Harness Status - Error loading app.harnes.io

Error loading app.harnes.io - inaccessible

Incident Report for Harness

Postmortem

Impact

Harness Platform UI was intermittently inaccessible during the time of the incident.

Root Cause

One of the microservices in the harness cluster of services had an issue that lead to a spike in memory utilization of the cache store.
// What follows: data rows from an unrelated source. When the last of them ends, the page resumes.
import Literature.Probability.RandomPlanarGeometry.HexSAWBrickWallStripFugacityWidthOneSextic
import Literature.Probability.RandomPlanarGeometry.HexSAWBrickWallStripFugacityWidthOneSexticLower
import HarnessLib

/-!
# The two-fugacity rate of the one-cell honeycomb strip: `μ_1(y,z)²` IS the largest root of `s(s − y)(s − z) = yz`

Topic `Literature/Probability/RandomPlanarGeometry` (assembles `HexSAWBrickWallStripFugacityWidthOneSextic.lean` — the UPPER half
`μ²(μ²−y)(μ²−z) ≤ yz` under `max(y,z) ≤ μ²`, by the row-dependent phase potential — and
`HexSAWBrickWallStripFugacityWidthOneSexticLower.lean` — the LOWER half `yz ≤ μ²(μ²−y)(μ²−z)` and `max(y,z) < μ²`, by two-row
switch words and the `2 × 2` unit transfer matrix).  Source of the objects: N. R. Beaton, M. Bousquet-Mélou, J. de Gier,
H. Duminil-Copin, A. J. Guttmann, Comm. Math. Phys. 326 (2014) 727–754, arXiv:1109.0358v5, §3.2 Proposition 6 (p. 10): the
two-fugacity rate `μ_T(y,z) = lim_n C_{T,n}(y,z)^{1/n}` of the strip `S_T` (`HexBW.stripMuY₂ T y z`), "finite, and non-decreasing
in `y` and `z`", `μ_T(y,z) = μ_T(z,y)`; Proposition 7 (p. 11): the one-variable rate `μ_T(1,y) = μ_T(y,1)` (`HexBW.stripMuY₀ T y`).
The paper proves no closed form for any `μ_T`; here `T = 1`.

## Statements (namespace `Literature.Probability.RandomPlanarGeometry.SAW.HexBW`, all PROVED, standard axioms)

For all `y, z > 0`, with `μ = μ_1(y,z) = stripMuY₂ 1 y z` and `s = μ²`:

* ★★★ **`stripMuY₂_one_sq_poly_eq : s(s − y)(s − z) = yz`** and `max_lt_stripMuY₂_one_sq` (previous file): **`μ_1(y,z)²` is the
  unique root of `s(s−y)(s−z) = yz` above `max(y,z)`** (`stripMuY₂_one_sq_eq_of_root`: any such root equals `μ²`;
  `poly_lt_poly_of_lt`: the cubic is strictly increasing there);
* ★★ usable forms: `stripMuY₂_one_le_iff` (`μ ≤ ρ ↔ yz ≤ ρ²(ρ²−y)(ρ²−z)` for `ρ > 0`, `max(y,z) ≤ ρ²`) and `le_stripMuY₂_one_iff`
  (`ρ ≤ μ ↔ ρ²(ρ²−y)(ρ²−z) ≤ yz`, same hypotheses);
* ★★ **strict monotonicity** `stripMuY₂_one_strictMono_left : y < y' ⇒ μ_1(y,z) < μ_1(y',z)` and `stripMuY₂_one_strictMono_right`
  (the printed Proposition 6 has "non-decreasing"; at `T = 1` the rate is STRICTLY increasing in each fugacity, for all
  `y, z > 0`);
* one weighted wall (`z = 1`, the printed rate `μ_1(y,1) = stripMuY₀ 1 y`): ★★ **`stripMuY₀_one_sq_poly_eq : s(s − y)(s − 1) = y`**
  for EVERY `y > 0` (`s = μ_1(y,1)²`), `stripMuY₀_one_sq_sub_eq : s − y = y/(s(s−1))`, and the explicit second-order window
  ★ `stripMuY₀_one_sq_mem_Icc : μ_1(y,1)² ∈ [y + 1/(y+1), y + 1/(y−1)]` for `y ≥ 2` — so `μ_1(y,1)² = y + 1/y + O(1/y²)`, the
  same second-order coefficient as the half-plane law of the lane (`HexSAWSurfaceSecondOrderSharp`, a-p6);
* at `z = y`: `stripMuY₂_one_self_sq_poly_eq` re-derives `μ_1(y,y)³ = yμ_1(y,y) + y` (`HexSAWBrickWallStripFugacityWidthOneExact`)
  from the sextic, as a consistency check;
* ★★ **the one-cell slit versus every wider strip at UNEQUAL wall weights** (extends Part D of `…WidthOneExact`, `z = y ≥ 9`):
  `stripMuY₂_lt_one_of_three_le` — `y ≥ 25`, `6 ≤ z ≤ y` ⇒ `μ_T(y,z) < μ_1(y,z)` for every `T ≥ 3`; `stripMuY₂_lt_one_of_two_le` —
  `y ≥ 25`, `5√y ≤ z ≤ y` ⇒ the same for every `T ≥ 2`; primed versions with the walls exchanged;
* ★ explicit envelopes for all `y, z > 0`: `max(y,z) + yz/((max+√min)(max−min+√min)) < μ_1(y,z)² < max(y,z) + √min(y,z)`
  (`max_add_lt_stripMuY₂_one_sq`, `stripMuY₂_one_sq_lt_max_add_sqrt_min`).

No new definitions (proof-only module).
-/

noncomputable section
Other services that depend on the same store got impacted leading to UI becoming inaccessible.

Timeline

Time	Event
8th May 4:10pm PST	Pipeline Service team started validation of a change by running a script.
8th May 4:27pm PST	Internal call was started and we started checking the failure.
8th May 4:30pm PST	Identified redis memory spike around 10 mins earlier
8th May 4:33pm PST	PL team help in deleting cache key entries for `schemaDetailsCache` and `partialSchemaCache`
8th May 4:35pm PST	OPS team helped increase redis memory store cache higher value to accommodate the spike.
8th May 4:40pm PST	Functionality returned back to normal

Action items

Fix the bug in the API that caused the spike cache memory store.
Gracefully handle such memory spikes/exhaustion of resources.

Posted May 10, 2023 - 11:04 PDT

Resolved

We can confirm normal operation. Get Ship Done!
We will continue to continue to monitor to ensure stability, additionally, we are investigating the root cause and will publish a postmortem soon.

Posted May 08, 2023 - 16:47 PDT

Monitoring

Identified a caching failure when accessing app.harness.io, service issues have been addressed and normal operations have been resumed. We are monitoring the service to ensure normal performance continues.

Posted May 08, 2023 - 16:40 PDT

Investigating

We are currently investigating the issue.

Posted May 08, 2023 - 16:36 PDT

This incident affected: Prod 1 (Continuous Delivery (CD) - FirstGen - EOS).